The square root of the y axis helped a tad, but we see a better result by taking the square root of both sides.However, it is still not a linear option that we want, yet. We can continue to do more transformations.

Log

logbrain <- with(brains, log(BrainWt))
logbody <- with(brains, log(BodyWt))
mod1 <- lm(logbrain ~ BodyWt, data = brains)
mod2 <- lm(logbrain ~ logbody)
plot(mod1)

The first graph is the residuals vs fitted. This is not good; they are not spread out and there are still a lot of outliers. We don’t even have to look at the other options; we can reject this option right away.

plot(mod2)

plot(logbrain ~ logbody)

Looking at the residuals vs fitted, this looks so much better! There aren’t really outliers, and few little evidence of curvature in our data (seen by the red line). Our QQ Norm looks pretty good–for the most part our data points stay along the line. Our scale-location has a slight curve, but still not bad. Lastly, our Cook’s plot looks good as well. If a data point was on the outside of the dotted lines, then that would have too much leverage in the equation. Here, however, we have all the data points in between the dotted lines.

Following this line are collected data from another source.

import Literature.NumberTheory.GaloisRepresentations.IdeleClassBarModAlphaOne
import Literature.NumberTheory.GaloisRepresentations.IdeleClassBarModAlphaOneSurjective
import Literature.NumberTheory.GaloisRepresentations.IdeleClassBarTateDualityOfInvariant
import Literature.NumberTheory.GaloisRepresentations.IdeleClassBarInvariant
import Literature.NumberTheory.GaloisRepresentations.AbsGaloisGroupCompact
import HarnessLib

/-!
# The hypotheses of Tate's duality theorem HOLD for the idèle class formation `(Γ_F, C̄, inv_F)` of a number field:
# `α¹(U, ℤ/m)` is bijective at every open normal `U` (Milne ADT I Thm. 1.8 (b)), hence
# `TateDualityHypotheses (classBarD F) (classBarInvD F)` and Tate duality for finite modules (Milne I Thm. 1.8; Harari 16.21)

Topic `NumberTheory/GaloisRepresentations`; namespace `Literature.NumberTheory.GaloisRepresentations.IdeleClassBar`.
Assembly file (theorems only; no definition, no named fact, no instance, no notation, no `sorry`) of the Route A
(A5)-ARITH chain of cell bsd-schneider: door-c4 g15's abstract duality theorem (`DiscreteRepTateDuality`:
`TateDualityHypotheses`, `tateDuality_finite`, `adjointMap_one_injective`), door-c6 g15's discharges of its cohomological
fields for `C̄` (`IdeleClassBarTateDualityOfInvariant.tateDualityHypotheses_classBarD`: `H¹(U, C̄) = 0`,
`Hʳ(U, C̄) = 0 (r ≥ 3)`, Lemma 1.9), door-c4 g16's invariant map (`IdeleClassBarInvariantSubgroup`: `classBarInvD F`,
`invAt_classBarD_bijective`) and injectivity half of Milne's (b) (`IdeleClassBarModAlphaOne`:
`adjointInjective_one_zmod_classBarD`), and door-c4 g17's surjectivity half (`IdeleClassBarModAlphaOneSurjective`:
`exists_hom_forall_layer_value_eq`).

* **`adjointSurjective_one_zmod_classData`** — `α¹(U, ℤ/m) : Ext¹_{C_U}(ℤ/m, Res_U C̄) → Hom(Ext¹_{C_U}(ℤ, ℤ/m), ℚ/ℤ)` is
  SURJECTIVE for every open normal `U ≤ Γ_F` and `m ≥ 1` (door-c4 g16's criterion `adjointSurjective_triv_zmod_of_cofinal`
  over the cofinal trace layers `U_E ∩ U_L` of `U = U_L`, with `Ext¹_{C_U}(ℤ, Res C̄) = 0` (door-c6 g15) and the arithmetic
  input `exists_hom_forall_layer_value_eq` — global class field theory, door-c6 g14);
* **`adjointBijective_one_zmod_classBarD`** — Milne's (b) for the idèle class formation: the field
  `adjointBijective_one_zmod` of `TateDualityHypotheses (classBarD F) (classBarInvD F)`;
* **`tateDualityHypotheses_classBarD_classBarInvD : TateDualityHypotheses (classBarD F) (classBarInvD F)`** — ALL SEVEN
  fields;
* **`tateDuality_classBarD_classBarInvD`** — Tate duality for `(Γ_F, C̄)`: for every finite discrete `Γ_F`-module `M`,
  `α²(Γ_F, M) : Hom(M, C̄)^… = Ext⁰… `—precisely: `α^r(Γ_F, M) : Ext^r_{C_Γ}(M, C̄) → Hom(Ext^{2−r}_{C_Γ}(ℤ, M), ℚ/ℤ)` is
  bijective for `r = 2, 1`, and `Ext³_{C_Γ}(M, C̄) = 0`;
* **`adjointMap_one_injective_classBarD_classBarInvD`** — in particular `α¹(Γ_F, M)` is injective for every finite `M`:
  the input `hα` of Milne I 4.10 (b) `Ker γ¹ ⊆ Im β¹` (door-c4 g15 `ExtDualityKernelImage`, door-c6 g16's F8 skeleton
  `middleExact_allPlaces_of_readout`) — i.e. of hE = `poitouTate_selmerStructure_duality` behind the stubs of crux 19295.

HONEST FRAMING: this is Tate's duality theorem for the idèle class formation (Tate 1962 / Milne ADT I Thm. 1.8 for
`(Γ_F, C̄)`), assembled in the tree's `Ext`-language from global class field theory typed by the cell; it is NOT yet
Poitou–Tate duality for a finite Galois module `M` and the `S`-idèle classes (Milne I 4.10 — the remaining (A3)/(A6)
steps: `Ext¹(M^D, J̄) = P¹`, the idèle readout), and no case of BSD is proved.  Route A (A5) of crux `AnticycControlAdditiveK`
(item 19295, cell bsd-schneider), seat door-c4 gen 17.

## References
* J. S. Milne, *Arithmetic Duality Theorems* (2nd ed. 2006), I §1 Theorem 1.8, Lemma 1.9; §4 Theorem 4.10. [MilneADT2006]
* J. Tate, *Duality theorems in Galois cohomology over number fields*, Proc. ICM Stockholm 1962 (1963), 288–295. [Tate1963DualityICM]
* D. Harari, *Galois Cohomology and Class Field Theory* (2020), §16.3 Theorem 16.21. [Harari2020]
* J. W. S. Cassels, A. Fröhlich (eds.), *Algebraic Number Theory* (1967), Ch. VII (J. Tate) §5.1, §11.3. [CasselsFrohlichANT1967]
-/

noncomputable section

open NumberField CategoryTheory CategoryTheory.Abelian groupCohomology
open Field (absoluteGaloisGroup)
open Literature.NumberTheory.Automorphic Literature.NumberTheory.Automorphic.IdeleClassGroup
open Literature.NumberTheory.NumberFields
open Literature.Algebra.Homology Literature.Algebra.Homology.DiscreteRep Literature.Algebra.Homology.ExtDuality
open scoped Classical

/-! ## §42'. `α`-injectivity only depends on the invariant map up to injective maps -/

namespace Literature.Algebra.Homology.ExtDuality

universe w' v' u'

variable {𝒞 : Type u'} [Category.{v'} 𝒞] [Abelian 𝒞] [HasExt.{w'} 𝒞] {P C : 𝒞}
  {Q Q' : Type} [AddCommGroup Q] [AddCommGroup Q'] {inv : Ext P C 2 →+ Q} {inv' : Ext P C 2 →+ Q'}

/-- **`α`-injectivity transfers along injective invariant maps**: if `αʳ(M)` for `inv'` is injective and `inv` is
injective, then `αʳ(M)` for `inv` is injective (`⟨x, y⟩_{inv} = ⟨x', y⟩_{inv}` for all `y` gives `y ∘ x = y ∘ x'`, hence
`⟨x, y⟩_{inv'} = ⟨x', y⟩_{inv'}`).  Used to pass between the two spellings `classBarInv` / `classBarInvD` of the invariant
map of the idèle class formation. [cite: Harari2020, §16.3 Theorem 16.21] -/
theorem AdjointInjective.of_injective_inv (M : 𝒞) {r s : ℕ} (h : s + r = 2)
    (H : AdjointInjective inv' M h) (hinv : Function.Injective inv) : AdjointInjective inv M h := by
  intro x x' hxx'
  refine H (AddMonoidHom.ext fun y => ?_)
  have hy := congrArg (fun f : Ext P M s →+ Q => f y) hxx'
  simp only [adjointMap, pairing_apply] at hy ⊢
  exact congrArg inv' (hinv hy)

end Literature.Algebra.Homology.ExtDuality

namespace Literature.NumberTheory.GaloisRepresentations

namespace IdeleClassBar

section Hypotheses

variable (F : Type) [Field F] [NumberField F]
variable [CompactSpace (absoluteGaloisGroup F)] [TotallyDisconnectedSpace (absoluteGaloisGroup F)]

/-! ## §43. The surjectivity half of `α¹(U, ℤ/m)` bijective -/

/-- **`α¹(U, ℤ/m)` is surjective for the idèle class formation**, at every open normal `U ≤ Γ_F` and every `m ≥ 1`:
`ExtDuality.AdjointSurjective (invAt C̄ inv_F U) (ℤ/m)` in bidegree `(1, 1)` (`C̄ = (classData F).toSystem.toD`).  Proof:
`U = U_L` (door-c5 `GalLayer.ofOpenNormalSubgroup`); door-c4 g16's criterion `adjointSurjective_triv_zmod_of_cofinal` over
the cofinal family of trace layers `U_E ∩ U_L` (`isCompatibleFamily_relLayerInv`), with `Ext¹_{C_U}(ℤ, Res C̄) = 0`
(door-c6 g15) and the arithmetic input `exists_hom_forall_layer_value_eq` (door-c4 g17: door-c6 g14's class field
theory through the layer dictionary). [cite: MilneADT2006, I Theorem 1.8 (b)][cite: CasselsFrohlichANT1967, Ch. VII §11.3, §5.1] -/
theorem adjointSurjective_one_zmod_classData (U : OpenNormalSubgroup (absoluteGaloisGroup F)) {m : ℕ} (hm : 0 < m) :
    ExtDuality.AdjointSurjective (DiscreteRep.invAt (classData F).toSystem.toD (classBarInvD F) U)
      (triv (k := ℤ) (Γ := (U : Subgroup (absoluteGaloisGroup F))) (ZMod m)) (show 1 + 1 = 2 from rfl) := by
  -- `U = U_L`
  obtain ⟨L, rfl⟩ : ∃ L : GalLayer F, L.openNormalSubgroup = U :=
    ⟨GalLayer.ofOpenNormalSubgroup U, GalLayer.openNormalSubgroup_ofOpenNormalSubgroup U⟩
  rw [invAt_classData_eq_classBarInvAt]
  haveI : CompactSpace (L.openNormalSubgroup : Subgroup (absoluteGaloisGroup F)) :=
    LayerColimit.compactSpace_subgroup_of_isOpen _ (LayerColimit.coe_isOpen _)
  exact adjointSurjective_triv_zmod_of_cofinal
    ((resD ℤ (L.openNormalSubgroup : Subgroup (absoluteGaloisGroup F))).obj (classData F).toSystem.toD)
    (classBarInvAt F (L.openNormalSubgroup : Subgroup (absoluteGaloisGroup F)) (LayerColimit.coe_isOpen _)) hm
    (fun x => ext_one_res_classBarD_eq_zero (L.openNormalSubgroup : Subgroup (absoluteGaloisGroup F))
      (LayerColimit.coe_isOpen _) x)
    (subLayerTrace (L.openNormalSubgroup : Subgroup (absoluteGaloisGroup F)))
    (isCompatibleFamily_relLayerInv (U := (L.openNormalSubgroup : Subgroup (absoluteGaloisGroup F)))
      (LayerColimit.coe_isOpen _)).cofinal
    (fun Φ => (exists_hom_forall_layer_value_eq L hm Φ).imp fun φ hφ => fun E χ =>
      hφ E.1 (GalLayer.openNormalSubgroup_le_iff.1 E.2) χ)

/-- The same in door-c5's spelling `classBarD F` of `C̄`. [cite: MilneADT2006, I Theorem 1.8 (b)] -/
theorem adjointSurjective_one_zmod_classBarD (U : OpenNormalSubgroup (absoluteGaloisGroup F)) {m : ℕ} (hm : 0 < m) :
    ExtDuality.AdjointSurjective (DiscreteRep.invAt (classBarD F) (classBarInvD F) U)
      (triv (k := ℤ) (Γ := (U : Subgroup (absoluteGaloisGroup F))) (ZMod m)) (show 1 + 1 = 2 from rfl) :=
  adjointSurjective_one_zmod_classData F U hm

/-! ## §44. Milne's (b) and the full record of hypotheses -/

/-- **Milne's hypothesis (b) for the idèle class formation**: `α¹(U, ℤ/m)` is BIJECTIVE for every open normal `U ≤ Γ_F`
and every `m ≥ 1` — verbatim the field `adjointBijective_one_zmod` of `TateDualityHypotheses (classBarD F) (classBarInvD F)`
(injectivity: door-c4 g16 `adjointInjective_one_zmod_classBarD`; surjectivity: §43).
[cite: MilneADT2006, I Theorem 1.8 (b)][cite: CasselsFrohlichANT1967, Ch. VII §11.3, §5.1 Main Theorem (B), (D)] -/
theorem adjointBijective_one_zmod_classBarD (U : OpenNormalSubgroup (absoluteGaloisGroup F)) {m : ℕ} (hm : 0 < m) :
    ExtDuality.AdjointBijective (DiscreteRep.invAt (classBarD F) (classBarInvD F) U)
      (triv (k := ℤ) (Γ := (U : Subgroup (absoluteGaloisGroup F))) (ZMod m)) (show 1 + 1 = 2 from rfl) :=
  ⟨adjointInjective_one_zmod_classBarD F U hm, adjointSurjective_one_zmod_classBarD F U hm⟩

/-- **THE HYPOTHESES OF TATE'S DUALITY THEOREM HOLD FOR `(Γ_F, C̄, inv_F)`**: all seven fields of door-c4 g15's
`TateDualityHypotheses (classBarD F) (classBarInvD F)` — `ℚ/ℤ` injective (`Module.Baer.of_divisible`), `inv_U` bijective
(door-c4 g16 `invAt_classBarD_bijective`), `H¹(U, C̄) = 0`, `H¹(U, ℤ) = 0`, `Hʳ(U, C̄) = 0 (r ≥ 3)`, Milne's (b)
(`adjointBijective_one_zmod_classBarD`), and Lemma 1.9 `Extʳ(M, C̄) = 0 (r ≥ 4, M finite)` (door-c6 g15
`tateDualityHypotheses_classBarD`). [cite: MilneADT2006, I Theorem 1.8, Lemma 1.9][cite: Harari2020, §16.3 Theorem 16.21] -/
theorem tateDualityHypotheses_classBarD_classBarInvD : TateDualityHypotheses (classBarD F) (classBarInvD F) :=
  tateDualityHypotheses_classBarD (classBarInvD F) (Module.Baer.of_divisible _) (invAt_classBarD_bijective F)
    fun U _ hm => adjointBijective_one_zmod_classBarD F U hm

/-! ## §45. Tate duality for the idèle class formation -/

/-- **TATE DUALITY FOR `(Γ_F, C̄)`** (Tate 1962; Milne ADT I Thm. 1.8 for the idèle class formation): for every finite
discrete `Γ_F`-module `M`, the maps `αʳ(Γ_F, M) : Extʳ_{C_Γ}(M, C̄) → Hom(Ext²⁻ʳ_{C_Γ}(ℤ, M), ℚ/ℤ)` induced by the Yoneda
pairing and `inv_F : Ext²_{C_Γ}(ℤ, C̄) ≅ ℚ/ℤ` are bijective for `r = 2` and `r = 1`, and `Ext³_{C_Γ}(M, C̄) = 0`.
[cite: MilneADT2006, I Theorem 1.8][cite: Tate1963DualityICM, Theorem 2.1][cite: Harari2020, §16.3 Theorem 16.21] -/
theorem tateDuality_classBarD_classBarInvD (M : DiscreteRepCat ℤ (absoluteGaloisGroup F)) [Finite M.obj.V] :
    AdjointBijective (classBarInvD F) M (show 0 + 2 = 2 from rfl) ∧
      AdjointBijective (classBarInvD F) M (show 1 + 1 = 2 from rfl) ∧ ∀ x : Ext M (classBarD F) 3, x = 0 :=
  tateDuality_finite (tateDualityHypotheses_classBarD_classBarInvD F) M

/-- **`α¹(Γ_F, M) : Ext¹_{C_Γ}(M, C̄) → Hom(Ext¹_{C_Γ}(ℤ, M), ℚ/ℤ)` is injective for every finite discrete `Γ_F`-module `M`**
— the input `hα` of Milne I 4.10 (b) (`Ker γ¹ ⊆ Im β¹`; door-c4 g15 `ExtDualityKernelImage`, door-c6 g16
`middleExact_allPlaces_of_readout`), now UNCONDITIONAL. [cite: MilneADT2006, I Theorem 1.8 (b) and Theorem 4.10 (proof)] -/
theorem adjointMap_one_injective_classBarD_classBarInvD (M : DiscreteRepCat ℤ (absoluteGaloisGroup F)) [Finite M.obj.V] :
    Function.Injective (adjointMap (classBarInvD F) M (show 1 + 1 = 2 from rfl)) :=
  adjointMap_one_injective (tateDualityHypotheses_classBarD_classBarInvD F) M

/-- **The same for door-c4 g16's spelling `classBarInv F` of `inv_F`** (p594651; the map consumed by door-c6 g16's F8
skeleton `middleExact_allPlaces_of_readout` as its hypothesis `hα`): `α¹(Γ_F, M)` for `classBarInv F` is injective for
every finite `M` (transfer along the injective `classBarInv F`, §42'). [cite: MilneADT2006, I Theorem 1.8 (b) and Theorem 4.10 (proof)] -/
theorem adjointInjective_one_classBarInv (M : DiscreteRepCat ℤ (absoluteGaloisGroup F)) [Finite M.obj.V] :
    AdjointInjective (P := triv (k := ℤ) (Γ := absoluteGaloisGroup F) ℤ) (classBarInv F) M (rfl : 1 + 1 = 2) :=
  AdjointInjective.of_injective_inv (inv' := classBarInvD F) M rfl (adjointMap_one_injective_classBarD_classBarInvD F M)
    (classBarInv_injective F)

end Hypotheses

/-! ## §46. Instance-free forms (`Γ_F` is profinite: `absoluteGaloisGroup_compactSpace`, Krull topology) -/

section InstanceFree

variable (F : Type) [Field F] [NumberField F]

/-- **`hα` of the presentation road, UNCONDITIONALLY**: for every number field `F` and every finite discrete
`Γ_F`-module `M`, `α¹(Γ_F, M) : Ext¹_{C_Γ}(M, C̄) → Hom(Ext¹_{C_Γ}(ℤ, M), ℚ/ℤ)` for `inv_F = classBarInv F` is injective —
verbatim the hypothesis `hα` of door-c6 g16's `middleExact_allPlaces_of_readout` (with `S.X₃ = M`).
[cite: MilneADT2006, I Theorem 1.8 (b) and Theorem 4.10 (proof)][cite: Tate1963DualityICM, Theorem 2.1] -/
theorem adjointInjective_one_classBarInv' (M : DiscreteRepCat ℤ (absoluteGaloisGroup F)) [Finite M.obj.V] :
    AdjointInjective (P := triv (k := ℤ) (Γ := absoluteGaloisGroup F) ℤ) (classBarInv F) M (rfl : 1 + 1 = 2) := by
  haveI : CompactSpace (absoluteGaloisGroup F) := absoluteGaloisGroup_compactSpace F
  haveI : TotallyDisconnectedSpace (absoluteGaloisGroup F) := inferInstance
  exact adjointInjective_one_classBarInv F M

/-- **Tate duality for `(Γ_F, C̄, inv_F)`, instance-free form.** [cite: MilneADT2006, I Theorem 1.8][cite: Tate1963DualityICM, Theorem 2.1] -/
theorem tateDuality_classBarD_classBarInvD' (M : DiscreteRepCat ℤ (absoluteGaloisGroup F)) [Finite M.obj.V] :
    haveI : CompactSpace (absoluteGaloisGroup F) := absoluteGaloisGroup_compactSpace F
    AdjointBijective (classBarInvD F) M (show 0 + 2 = 2 from rfl) ∧
      AdjointBijective (classBarInvD F) M (show 1 + 1 = 2 from rfl) ∧ ∀ x : Ext M (classBarD F) 3, x = 0 := by
  haveI : CompactSpace (absoluteGaloisGroup F) := absoluteGaloisGroup_compactSpace F
  haveI : TotallyDisconnectedSpace (absoluteGaloisGroup F) := inferInstance
  exact tateDuality_classBarD_classBarInvD F M

end InstanceFree

end IdeleClassBar

end Literature.NumberTheory.GaloisRepresentations

end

Because our diagnostic plots looked so good, I plotted the logbody against logbrain. Looking at our data points, they finally follow a linear model! The outliers have been limited and the data points are all going in the same direction.

Inverse

For this method we have to attach the data set.

attach(brains)
inverbr <- 1/BrainWt
inverbod <- 1/BodyWt
mod3 <- lm(inverbr ~ BodyWt)
plot(mod3)

When just applying the inverse to the y value, it does not help our residuals. We can move right on, and see if the inverse of both sides helps.

mod4 <- lm(inverbr ~ inverbod)
plot(mod4)

Taking the inverse of both sides is a little better than just the one, but still not good.

Concluding Transformations

After looking at all the different model, taking the log of both sides produced the best results!

Outliers

As we know, outliers are data points that are well seperated from the rest of the data. Running our diagnostic plots, they can be seen in the first (residuals vs fitted) and third (scale vs location). There is a rule to categorized outliers: if the abs of the studentized residuals is >2, then it is an outlier. Remember: studentized residual is residual / SE(residuals).

There are 3 questions when dealing with outliers:

  1. Was the dtaa point recorded incorrectly?
  2. If it is correct, why is this an outlier?
  3. If the point is correct, are we missing a predictor that could explain the trend?